◆ **WORKING DATA**:
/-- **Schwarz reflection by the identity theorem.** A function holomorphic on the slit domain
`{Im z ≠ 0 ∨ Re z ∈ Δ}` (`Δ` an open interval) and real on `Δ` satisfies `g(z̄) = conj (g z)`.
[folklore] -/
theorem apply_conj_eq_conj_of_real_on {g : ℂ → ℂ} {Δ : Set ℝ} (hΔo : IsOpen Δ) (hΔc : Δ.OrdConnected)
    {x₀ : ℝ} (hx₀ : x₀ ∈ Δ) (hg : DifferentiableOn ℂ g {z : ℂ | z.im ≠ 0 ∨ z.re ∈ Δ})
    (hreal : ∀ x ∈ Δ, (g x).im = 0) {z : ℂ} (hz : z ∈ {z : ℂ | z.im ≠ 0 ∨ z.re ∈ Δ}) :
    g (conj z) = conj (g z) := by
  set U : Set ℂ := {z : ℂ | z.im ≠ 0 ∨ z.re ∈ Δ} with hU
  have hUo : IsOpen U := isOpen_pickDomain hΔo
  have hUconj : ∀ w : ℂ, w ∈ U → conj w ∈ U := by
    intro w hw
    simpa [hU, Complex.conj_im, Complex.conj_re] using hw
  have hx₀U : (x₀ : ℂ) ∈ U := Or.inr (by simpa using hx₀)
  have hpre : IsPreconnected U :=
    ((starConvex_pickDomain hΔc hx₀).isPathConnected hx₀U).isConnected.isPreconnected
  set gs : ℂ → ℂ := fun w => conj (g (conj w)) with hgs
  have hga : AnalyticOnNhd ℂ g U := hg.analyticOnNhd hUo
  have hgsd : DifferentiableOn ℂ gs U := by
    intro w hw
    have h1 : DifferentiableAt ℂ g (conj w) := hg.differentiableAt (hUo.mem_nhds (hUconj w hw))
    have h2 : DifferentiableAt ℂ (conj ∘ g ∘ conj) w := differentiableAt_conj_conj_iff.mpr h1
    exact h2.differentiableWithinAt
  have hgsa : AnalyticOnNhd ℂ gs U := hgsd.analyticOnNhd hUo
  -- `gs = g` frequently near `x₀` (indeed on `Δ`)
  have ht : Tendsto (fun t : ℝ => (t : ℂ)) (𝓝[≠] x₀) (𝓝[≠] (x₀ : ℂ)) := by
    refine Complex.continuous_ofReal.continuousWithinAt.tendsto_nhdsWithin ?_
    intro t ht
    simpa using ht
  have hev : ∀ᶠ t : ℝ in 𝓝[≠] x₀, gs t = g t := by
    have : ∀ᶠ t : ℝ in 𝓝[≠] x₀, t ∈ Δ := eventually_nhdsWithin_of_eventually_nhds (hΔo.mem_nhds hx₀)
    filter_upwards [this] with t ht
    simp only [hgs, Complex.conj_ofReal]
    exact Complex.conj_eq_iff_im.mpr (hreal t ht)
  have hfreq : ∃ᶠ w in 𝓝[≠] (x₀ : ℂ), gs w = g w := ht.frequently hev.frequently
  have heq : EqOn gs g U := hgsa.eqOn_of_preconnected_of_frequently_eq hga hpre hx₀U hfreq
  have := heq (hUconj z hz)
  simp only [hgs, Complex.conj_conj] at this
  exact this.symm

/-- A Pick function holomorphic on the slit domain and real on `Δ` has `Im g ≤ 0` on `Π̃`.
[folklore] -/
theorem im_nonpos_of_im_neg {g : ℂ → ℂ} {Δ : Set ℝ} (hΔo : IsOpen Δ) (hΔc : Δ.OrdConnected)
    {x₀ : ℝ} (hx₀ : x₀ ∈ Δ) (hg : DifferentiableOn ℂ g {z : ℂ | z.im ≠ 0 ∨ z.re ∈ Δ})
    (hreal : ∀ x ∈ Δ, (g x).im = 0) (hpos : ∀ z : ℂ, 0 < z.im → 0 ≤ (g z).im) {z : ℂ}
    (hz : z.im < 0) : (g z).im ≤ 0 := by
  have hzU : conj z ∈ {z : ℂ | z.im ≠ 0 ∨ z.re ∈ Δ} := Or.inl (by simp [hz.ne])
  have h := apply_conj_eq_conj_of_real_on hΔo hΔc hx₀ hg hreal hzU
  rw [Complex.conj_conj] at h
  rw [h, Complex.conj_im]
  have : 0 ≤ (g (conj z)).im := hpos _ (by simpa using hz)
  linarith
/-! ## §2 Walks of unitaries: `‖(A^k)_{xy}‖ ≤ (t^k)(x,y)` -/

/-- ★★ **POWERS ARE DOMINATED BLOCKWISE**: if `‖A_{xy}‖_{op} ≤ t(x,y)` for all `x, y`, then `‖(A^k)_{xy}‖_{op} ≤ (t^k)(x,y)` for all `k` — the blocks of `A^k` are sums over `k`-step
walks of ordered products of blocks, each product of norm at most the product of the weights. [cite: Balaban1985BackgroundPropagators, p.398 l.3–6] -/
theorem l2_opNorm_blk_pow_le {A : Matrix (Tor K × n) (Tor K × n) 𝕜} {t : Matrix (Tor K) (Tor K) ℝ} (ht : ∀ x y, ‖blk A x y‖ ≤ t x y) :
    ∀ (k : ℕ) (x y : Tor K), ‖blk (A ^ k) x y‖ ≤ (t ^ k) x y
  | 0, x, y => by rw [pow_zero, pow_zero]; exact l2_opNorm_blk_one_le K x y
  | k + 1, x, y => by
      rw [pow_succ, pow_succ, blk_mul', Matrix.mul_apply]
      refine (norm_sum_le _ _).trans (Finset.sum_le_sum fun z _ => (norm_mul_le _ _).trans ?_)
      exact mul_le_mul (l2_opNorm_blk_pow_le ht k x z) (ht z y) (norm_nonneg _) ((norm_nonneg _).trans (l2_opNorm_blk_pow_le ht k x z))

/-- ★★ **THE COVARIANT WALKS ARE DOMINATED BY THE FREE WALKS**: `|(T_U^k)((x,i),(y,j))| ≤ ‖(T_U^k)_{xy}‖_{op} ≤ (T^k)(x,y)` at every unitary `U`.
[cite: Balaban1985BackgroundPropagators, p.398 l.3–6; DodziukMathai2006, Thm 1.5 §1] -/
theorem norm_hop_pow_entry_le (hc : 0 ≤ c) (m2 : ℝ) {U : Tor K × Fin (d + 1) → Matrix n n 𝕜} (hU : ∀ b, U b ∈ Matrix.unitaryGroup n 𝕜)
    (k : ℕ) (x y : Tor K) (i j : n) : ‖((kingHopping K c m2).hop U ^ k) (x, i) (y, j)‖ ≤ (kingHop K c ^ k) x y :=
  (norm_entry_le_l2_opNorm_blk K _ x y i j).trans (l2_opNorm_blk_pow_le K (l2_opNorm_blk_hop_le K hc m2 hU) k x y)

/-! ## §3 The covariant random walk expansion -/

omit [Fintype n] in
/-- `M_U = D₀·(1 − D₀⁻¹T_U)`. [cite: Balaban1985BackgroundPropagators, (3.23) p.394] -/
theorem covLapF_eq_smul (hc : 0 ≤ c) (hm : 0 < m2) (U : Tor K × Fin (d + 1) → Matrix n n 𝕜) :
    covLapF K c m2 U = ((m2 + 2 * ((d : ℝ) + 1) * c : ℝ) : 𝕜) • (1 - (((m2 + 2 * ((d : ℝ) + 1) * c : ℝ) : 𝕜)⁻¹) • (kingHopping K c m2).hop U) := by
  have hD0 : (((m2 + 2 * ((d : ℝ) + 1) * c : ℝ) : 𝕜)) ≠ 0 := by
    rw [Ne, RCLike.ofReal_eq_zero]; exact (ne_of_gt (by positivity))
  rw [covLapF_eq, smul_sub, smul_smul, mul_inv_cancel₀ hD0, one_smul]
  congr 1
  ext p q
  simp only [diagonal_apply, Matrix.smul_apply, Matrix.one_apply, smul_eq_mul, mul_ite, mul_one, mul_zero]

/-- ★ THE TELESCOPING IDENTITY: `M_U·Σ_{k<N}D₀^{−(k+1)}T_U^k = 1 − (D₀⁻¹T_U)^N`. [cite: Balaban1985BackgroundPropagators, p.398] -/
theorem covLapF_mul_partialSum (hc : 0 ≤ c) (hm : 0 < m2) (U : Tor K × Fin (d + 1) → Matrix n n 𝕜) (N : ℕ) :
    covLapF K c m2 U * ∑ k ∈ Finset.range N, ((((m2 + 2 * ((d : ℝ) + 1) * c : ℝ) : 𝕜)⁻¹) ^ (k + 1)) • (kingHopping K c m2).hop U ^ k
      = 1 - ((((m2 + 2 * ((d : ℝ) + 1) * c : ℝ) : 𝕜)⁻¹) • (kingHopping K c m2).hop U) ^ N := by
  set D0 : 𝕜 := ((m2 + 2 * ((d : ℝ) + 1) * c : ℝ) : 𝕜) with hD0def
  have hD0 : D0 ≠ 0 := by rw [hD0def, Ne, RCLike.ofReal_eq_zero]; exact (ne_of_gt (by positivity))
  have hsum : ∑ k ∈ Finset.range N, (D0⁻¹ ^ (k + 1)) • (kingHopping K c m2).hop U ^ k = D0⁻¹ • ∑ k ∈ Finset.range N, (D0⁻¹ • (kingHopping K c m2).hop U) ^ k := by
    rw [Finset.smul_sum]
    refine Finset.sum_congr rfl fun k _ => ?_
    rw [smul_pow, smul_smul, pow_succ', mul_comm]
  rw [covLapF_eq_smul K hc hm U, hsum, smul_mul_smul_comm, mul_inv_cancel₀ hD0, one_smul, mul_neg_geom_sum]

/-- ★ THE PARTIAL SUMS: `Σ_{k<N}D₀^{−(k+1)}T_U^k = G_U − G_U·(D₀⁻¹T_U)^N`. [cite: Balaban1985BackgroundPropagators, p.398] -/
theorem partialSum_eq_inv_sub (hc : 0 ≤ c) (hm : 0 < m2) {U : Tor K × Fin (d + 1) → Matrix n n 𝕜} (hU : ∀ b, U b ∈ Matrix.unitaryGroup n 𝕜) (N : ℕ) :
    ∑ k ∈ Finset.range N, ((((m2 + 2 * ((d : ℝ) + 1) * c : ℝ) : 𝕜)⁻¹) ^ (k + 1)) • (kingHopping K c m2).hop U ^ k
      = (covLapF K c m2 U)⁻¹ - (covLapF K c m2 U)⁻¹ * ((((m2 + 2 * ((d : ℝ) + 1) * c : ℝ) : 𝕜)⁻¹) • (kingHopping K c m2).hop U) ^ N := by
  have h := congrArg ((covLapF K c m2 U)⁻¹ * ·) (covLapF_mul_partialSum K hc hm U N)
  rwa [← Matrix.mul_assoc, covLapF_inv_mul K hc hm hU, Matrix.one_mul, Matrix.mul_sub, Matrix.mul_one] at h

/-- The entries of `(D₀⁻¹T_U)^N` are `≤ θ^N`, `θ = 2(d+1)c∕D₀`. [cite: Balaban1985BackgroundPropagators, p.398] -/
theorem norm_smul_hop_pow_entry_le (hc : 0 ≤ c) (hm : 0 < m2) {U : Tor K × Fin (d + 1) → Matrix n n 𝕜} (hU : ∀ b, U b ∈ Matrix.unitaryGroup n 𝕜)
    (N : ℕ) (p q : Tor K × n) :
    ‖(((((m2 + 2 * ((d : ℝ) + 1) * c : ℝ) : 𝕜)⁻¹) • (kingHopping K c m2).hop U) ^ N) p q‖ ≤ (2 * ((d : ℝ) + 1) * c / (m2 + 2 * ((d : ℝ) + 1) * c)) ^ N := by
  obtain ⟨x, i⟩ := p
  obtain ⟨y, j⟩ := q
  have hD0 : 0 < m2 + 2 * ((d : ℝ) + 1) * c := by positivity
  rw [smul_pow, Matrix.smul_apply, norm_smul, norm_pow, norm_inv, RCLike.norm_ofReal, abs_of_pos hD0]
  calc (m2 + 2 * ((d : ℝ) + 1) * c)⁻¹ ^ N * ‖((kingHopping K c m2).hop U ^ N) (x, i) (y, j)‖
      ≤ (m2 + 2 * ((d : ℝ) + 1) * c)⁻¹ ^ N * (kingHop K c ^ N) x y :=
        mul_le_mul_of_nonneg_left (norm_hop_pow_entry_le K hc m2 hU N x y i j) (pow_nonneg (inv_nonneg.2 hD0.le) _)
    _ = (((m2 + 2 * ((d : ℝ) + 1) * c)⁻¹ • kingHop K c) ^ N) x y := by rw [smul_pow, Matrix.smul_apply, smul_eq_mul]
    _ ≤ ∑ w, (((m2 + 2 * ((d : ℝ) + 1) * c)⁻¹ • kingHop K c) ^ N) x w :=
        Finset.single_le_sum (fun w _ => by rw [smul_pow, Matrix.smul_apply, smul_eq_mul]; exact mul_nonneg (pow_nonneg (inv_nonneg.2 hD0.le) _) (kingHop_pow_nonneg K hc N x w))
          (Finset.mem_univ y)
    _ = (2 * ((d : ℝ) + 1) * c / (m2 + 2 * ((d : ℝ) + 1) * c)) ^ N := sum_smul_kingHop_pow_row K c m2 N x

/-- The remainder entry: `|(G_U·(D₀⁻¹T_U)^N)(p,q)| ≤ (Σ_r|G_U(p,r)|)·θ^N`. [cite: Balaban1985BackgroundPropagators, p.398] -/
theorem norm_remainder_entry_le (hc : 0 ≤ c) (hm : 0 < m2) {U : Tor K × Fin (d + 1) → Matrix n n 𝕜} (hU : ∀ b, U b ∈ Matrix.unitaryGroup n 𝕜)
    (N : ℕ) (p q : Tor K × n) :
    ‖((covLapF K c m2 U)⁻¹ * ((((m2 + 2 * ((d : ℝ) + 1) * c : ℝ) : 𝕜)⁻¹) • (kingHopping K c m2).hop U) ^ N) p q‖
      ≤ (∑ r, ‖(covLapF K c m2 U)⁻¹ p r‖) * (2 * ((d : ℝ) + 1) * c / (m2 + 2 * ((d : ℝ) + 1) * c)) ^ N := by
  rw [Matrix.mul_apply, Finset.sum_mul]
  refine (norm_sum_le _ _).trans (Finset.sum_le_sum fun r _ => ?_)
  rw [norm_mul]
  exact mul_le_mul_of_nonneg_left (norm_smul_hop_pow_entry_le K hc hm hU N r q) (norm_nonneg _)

---

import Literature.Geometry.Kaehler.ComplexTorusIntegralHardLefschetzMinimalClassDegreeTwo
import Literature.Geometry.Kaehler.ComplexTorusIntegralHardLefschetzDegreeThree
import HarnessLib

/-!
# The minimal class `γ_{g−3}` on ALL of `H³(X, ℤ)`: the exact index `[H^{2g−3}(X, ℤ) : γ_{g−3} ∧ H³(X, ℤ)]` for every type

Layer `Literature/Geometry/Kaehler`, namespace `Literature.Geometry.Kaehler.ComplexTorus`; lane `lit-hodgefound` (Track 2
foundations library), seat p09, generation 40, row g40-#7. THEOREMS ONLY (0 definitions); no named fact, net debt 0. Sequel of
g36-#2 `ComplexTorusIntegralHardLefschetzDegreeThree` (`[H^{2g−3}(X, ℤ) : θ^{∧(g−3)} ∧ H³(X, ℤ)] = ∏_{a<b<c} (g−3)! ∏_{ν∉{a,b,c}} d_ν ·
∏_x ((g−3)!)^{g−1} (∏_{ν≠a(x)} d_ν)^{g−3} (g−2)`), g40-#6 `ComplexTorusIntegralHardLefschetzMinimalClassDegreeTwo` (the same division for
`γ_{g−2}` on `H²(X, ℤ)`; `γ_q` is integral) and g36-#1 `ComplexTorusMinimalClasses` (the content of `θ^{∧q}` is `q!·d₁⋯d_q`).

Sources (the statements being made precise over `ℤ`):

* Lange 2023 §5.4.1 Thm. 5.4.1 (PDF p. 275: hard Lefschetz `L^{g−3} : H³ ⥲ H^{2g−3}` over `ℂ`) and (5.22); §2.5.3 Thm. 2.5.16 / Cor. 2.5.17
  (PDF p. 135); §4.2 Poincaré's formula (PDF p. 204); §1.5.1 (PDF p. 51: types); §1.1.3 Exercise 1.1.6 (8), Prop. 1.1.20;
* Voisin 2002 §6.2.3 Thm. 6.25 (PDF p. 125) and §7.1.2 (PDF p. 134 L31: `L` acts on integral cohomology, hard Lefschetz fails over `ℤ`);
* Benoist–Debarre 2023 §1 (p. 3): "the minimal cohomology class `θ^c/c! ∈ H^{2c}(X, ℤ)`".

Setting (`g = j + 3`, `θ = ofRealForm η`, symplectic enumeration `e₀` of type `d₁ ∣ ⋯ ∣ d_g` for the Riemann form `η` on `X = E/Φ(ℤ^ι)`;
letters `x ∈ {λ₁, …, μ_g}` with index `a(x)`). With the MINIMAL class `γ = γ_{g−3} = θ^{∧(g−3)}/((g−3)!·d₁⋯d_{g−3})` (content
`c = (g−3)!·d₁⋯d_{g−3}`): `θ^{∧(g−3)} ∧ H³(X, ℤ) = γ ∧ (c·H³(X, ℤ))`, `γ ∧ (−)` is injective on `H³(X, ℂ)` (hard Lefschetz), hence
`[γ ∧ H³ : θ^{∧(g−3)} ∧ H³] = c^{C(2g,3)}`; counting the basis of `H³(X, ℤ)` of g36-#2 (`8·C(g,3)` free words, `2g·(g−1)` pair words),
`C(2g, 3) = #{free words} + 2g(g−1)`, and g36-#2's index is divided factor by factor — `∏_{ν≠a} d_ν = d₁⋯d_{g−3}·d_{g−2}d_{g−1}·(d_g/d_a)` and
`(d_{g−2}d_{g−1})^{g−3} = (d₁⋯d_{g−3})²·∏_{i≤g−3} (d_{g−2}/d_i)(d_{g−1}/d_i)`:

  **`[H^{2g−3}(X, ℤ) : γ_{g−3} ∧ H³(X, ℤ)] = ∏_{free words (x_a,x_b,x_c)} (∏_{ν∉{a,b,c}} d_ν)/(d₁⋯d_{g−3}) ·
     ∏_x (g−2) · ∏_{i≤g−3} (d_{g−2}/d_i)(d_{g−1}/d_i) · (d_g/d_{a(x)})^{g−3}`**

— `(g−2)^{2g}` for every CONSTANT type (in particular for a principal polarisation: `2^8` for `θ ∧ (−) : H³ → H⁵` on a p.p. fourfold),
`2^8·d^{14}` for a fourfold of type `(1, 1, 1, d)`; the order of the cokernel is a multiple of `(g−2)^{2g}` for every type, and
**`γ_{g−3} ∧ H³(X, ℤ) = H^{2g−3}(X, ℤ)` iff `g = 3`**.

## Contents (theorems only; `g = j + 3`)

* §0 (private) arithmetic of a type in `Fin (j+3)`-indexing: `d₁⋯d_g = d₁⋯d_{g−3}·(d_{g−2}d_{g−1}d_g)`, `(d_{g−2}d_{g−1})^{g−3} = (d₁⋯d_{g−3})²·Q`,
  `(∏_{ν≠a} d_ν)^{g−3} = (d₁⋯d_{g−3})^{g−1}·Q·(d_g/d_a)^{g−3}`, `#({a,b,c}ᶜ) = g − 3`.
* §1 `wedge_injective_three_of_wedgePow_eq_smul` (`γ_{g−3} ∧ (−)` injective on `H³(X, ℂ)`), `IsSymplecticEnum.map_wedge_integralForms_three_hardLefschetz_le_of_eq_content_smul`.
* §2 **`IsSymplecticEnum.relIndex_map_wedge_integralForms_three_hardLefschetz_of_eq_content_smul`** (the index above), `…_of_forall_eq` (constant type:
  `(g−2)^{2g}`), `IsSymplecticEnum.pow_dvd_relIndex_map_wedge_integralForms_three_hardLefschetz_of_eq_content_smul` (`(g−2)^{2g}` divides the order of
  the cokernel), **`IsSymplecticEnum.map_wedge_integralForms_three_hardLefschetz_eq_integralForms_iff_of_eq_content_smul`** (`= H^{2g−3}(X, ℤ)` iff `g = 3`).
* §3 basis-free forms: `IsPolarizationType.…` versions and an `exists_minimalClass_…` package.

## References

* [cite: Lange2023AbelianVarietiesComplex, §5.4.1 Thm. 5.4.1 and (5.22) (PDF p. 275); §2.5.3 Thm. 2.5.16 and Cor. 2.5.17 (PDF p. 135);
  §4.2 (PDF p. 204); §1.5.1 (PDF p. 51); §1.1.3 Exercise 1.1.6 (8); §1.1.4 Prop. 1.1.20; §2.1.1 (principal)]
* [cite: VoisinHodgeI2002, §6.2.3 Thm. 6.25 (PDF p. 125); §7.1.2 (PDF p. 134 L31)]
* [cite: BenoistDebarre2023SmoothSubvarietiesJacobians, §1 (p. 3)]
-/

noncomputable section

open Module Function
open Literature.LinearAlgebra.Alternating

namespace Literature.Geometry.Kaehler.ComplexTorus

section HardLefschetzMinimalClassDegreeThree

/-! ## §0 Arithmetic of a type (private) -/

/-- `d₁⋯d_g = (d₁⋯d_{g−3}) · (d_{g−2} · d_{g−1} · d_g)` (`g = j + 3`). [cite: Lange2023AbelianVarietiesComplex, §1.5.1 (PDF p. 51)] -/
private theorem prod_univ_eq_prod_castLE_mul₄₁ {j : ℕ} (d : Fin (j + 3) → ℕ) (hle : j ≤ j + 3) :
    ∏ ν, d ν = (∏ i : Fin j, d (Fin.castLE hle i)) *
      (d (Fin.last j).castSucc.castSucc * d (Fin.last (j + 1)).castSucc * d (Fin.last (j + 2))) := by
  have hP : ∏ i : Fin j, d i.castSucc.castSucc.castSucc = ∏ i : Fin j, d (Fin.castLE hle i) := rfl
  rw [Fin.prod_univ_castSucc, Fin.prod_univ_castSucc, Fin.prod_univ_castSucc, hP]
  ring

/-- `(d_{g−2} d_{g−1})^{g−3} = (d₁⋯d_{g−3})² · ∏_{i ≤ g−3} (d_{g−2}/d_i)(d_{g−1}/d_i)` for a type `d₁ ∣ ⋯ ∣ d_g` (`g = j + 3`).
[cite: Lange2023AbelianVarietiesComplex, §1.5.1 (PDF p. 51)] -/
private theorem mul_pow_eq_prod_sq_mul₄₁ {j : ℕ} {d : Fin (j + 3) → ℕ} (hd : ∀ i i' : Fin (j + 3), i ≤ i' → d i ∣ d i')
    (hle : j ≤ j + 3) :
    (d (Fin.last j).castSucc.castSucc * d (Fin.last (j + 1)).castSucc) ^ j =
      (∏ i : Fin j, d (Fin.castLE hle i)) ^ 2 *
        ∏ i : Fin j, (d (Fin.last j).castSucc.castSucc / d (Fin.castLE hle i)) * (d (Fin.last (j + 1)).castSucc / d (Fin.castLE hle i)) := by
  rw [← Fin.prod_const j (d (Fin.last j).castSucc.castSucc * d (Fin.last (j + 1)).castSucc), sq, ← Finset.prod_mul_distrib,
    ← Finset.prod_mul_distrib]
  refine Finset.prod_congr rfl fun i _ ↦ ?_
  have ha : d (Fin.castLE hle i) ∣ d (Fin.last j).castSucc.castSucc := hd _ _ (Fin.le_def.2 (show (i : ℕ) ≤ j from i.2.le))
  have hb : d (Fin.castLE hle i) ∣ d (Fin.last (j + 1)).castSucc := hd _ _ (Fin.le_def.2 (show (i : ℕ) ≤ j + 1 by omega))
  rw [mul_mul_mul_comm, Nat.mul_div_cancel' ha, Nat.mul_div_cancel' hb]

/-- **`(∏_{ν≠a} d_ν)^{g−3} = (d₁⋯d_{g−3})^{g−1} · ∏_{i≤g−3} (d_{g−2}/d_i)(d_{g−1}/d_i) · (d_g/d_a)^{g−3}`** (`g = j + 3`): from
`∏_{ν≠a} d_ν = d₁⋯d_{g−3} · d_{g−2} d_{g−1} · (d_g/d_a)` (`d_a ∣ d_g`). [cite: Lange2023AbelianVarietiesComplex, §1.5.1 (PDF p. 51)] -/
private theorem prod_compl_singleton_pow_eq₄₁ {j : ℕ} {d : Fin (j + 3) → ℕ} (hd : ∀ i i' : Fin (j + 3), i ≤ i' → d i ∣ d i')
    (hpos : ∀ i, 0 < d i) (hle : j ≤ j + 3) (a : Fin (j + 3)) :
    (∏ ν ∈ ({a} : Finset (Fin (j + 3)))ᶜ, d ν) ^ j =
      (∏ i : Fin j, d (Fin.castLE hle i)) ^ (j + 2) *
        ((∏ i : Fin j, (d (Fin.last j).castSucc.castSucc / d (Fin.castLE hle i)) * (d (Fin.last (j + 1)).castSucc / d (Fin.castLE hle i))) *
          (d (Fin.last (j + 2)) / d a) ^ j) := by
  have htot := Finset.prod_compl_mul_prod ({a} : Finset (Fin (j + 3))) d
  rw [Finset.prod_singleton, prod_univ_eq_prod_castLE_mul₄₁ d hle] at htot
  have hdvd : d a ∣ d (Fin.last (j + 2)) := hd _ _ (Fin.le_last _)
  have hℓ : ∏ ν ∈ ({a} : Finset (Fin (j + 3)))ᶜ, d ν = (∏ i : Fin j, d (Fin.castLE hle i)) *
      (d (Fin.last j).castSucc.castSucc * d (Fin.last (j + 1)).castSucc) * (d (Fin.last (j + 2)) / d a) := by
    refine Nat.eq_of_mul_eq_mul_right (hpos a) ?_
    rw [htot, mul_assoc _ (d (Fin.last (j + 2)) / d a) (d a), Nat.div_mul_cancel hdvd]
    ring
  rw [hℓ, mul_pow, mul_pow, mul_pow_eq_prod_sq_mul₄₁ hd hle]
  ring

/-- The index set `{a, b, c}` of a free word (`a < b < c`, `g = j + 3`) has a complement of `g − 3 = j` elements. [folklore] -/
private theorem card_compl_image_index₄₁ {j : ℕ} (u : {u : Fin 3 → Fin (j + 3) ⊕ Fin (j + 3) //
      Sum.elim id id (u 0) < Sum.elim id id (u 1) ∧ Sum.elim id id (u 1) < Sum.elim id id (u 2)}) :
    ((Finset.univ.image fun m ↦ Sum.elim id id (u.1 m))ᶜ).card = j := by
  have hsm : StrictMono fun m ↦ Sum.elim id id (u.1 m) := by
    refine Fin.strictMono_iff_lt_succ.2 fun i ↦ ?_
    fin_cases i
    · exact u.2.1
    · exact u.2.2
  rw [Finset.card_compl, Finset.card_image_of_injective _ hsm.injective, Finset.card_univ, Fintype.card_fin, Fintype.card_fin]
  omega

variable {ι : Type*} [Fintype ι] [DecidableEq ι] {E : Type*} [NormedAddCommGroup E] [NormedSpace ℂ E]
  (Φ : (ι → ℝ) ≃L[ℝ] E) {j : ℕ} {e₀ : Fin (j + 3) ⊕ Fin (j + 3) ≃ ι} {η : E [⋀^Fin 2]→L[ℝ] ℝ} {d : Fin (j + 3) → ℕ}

◆ **YOUR ASSIGNMENT**: Beginning at the line above that contains "A function holomorphic on the slit domain", return each line exactly through the line that contains "have ht : Tendsto", and no others.

◆ **REPLY TO THE EXERCISE**:
/-- **Schwarz reflection by the identity theorem.** A function holomorphic on the slit domain
`{Im z ≠ 0 ∨ Re z ∈ Δ}` (`Δ` an open interval) and real on `Δ` satisfies `g(z̄) = conj (g z)`.
[folklore] -/
theorem apply_conj_eq_conj_of_real_on {g : ℂ → ℂ} {Δ : Set ℝ} (hΔo : IsOpen Δ) (hΔc : Δ.OrdConnected)
    {x₀ : ℝ} (hx₀ : x₀ ∈ Δ) (hg : DifferentiableOn ℂ g {z : ℂ | z.im ≠ 0 ∨ z.re ∈ Δ})
    (hreal : ∀ x ∈ Δ, (g x).im = 0) {z : ℂ} (hz : z ∈ {z : ℂ | z.im ≠ 0 ∨ z.re ∈ Δ}) :
    g (conj z) = conj (g z) := by
  set U : Set ℂ := {z : ℂ | z.im ≠ 0 ∨ z.re ∈ Δ} with hU
  have hUo : IsOpen U := isOpen_pickDomain hΔo
  have hUconj : ∀ w : ℂ, w ∈ U → conj w ∈ U := by
    intro w hw
    simpa [hU, Complex.conj_im, Complex.conj_re] using hw
  have hx₀U : (x₀ : ℂ) ∈ U := Or.inr (by simpa using hx₀)
  have hpre : IsPreconnected U :=
    ((starConvex_pickDomain hΔc hx₀).isPathConnected hx₀U).isConnected.isPreconnected
  set gs : ℂ → ℂ := fun w => conj (g (conj w)) with hgs
  have hga : AnalyticOnNhd ℂ g U := hg.analyticOnNhd hUo
  have hgsd : DifferentiableOn ℂ gs U := by
    intro w hw
    have h1 : DifferentiableAt ℂ g (conj w) := hg.differentiableAt (hUo.mem_nhds (hUconj w hw))
    have h2 : DifferentiableAt ℂ (conj ∘ g ∘ conj) w := differentiableAt_conj_conj_iff.mpr h1
    exact h2.differentiableWithinAt
  have hgsa : AnalyticOnNhd ℂ gs U := hgsd.analyticOnNhd hUo
  -- `gs = g` frequently near `x₀` (indeed on `Δ`)
  have ht : Tendsto (fun t : ℝ => (t : ℂ)) (𝓝[≠] x₀) (𝓝[≠] (x₀ : ℂ)) := by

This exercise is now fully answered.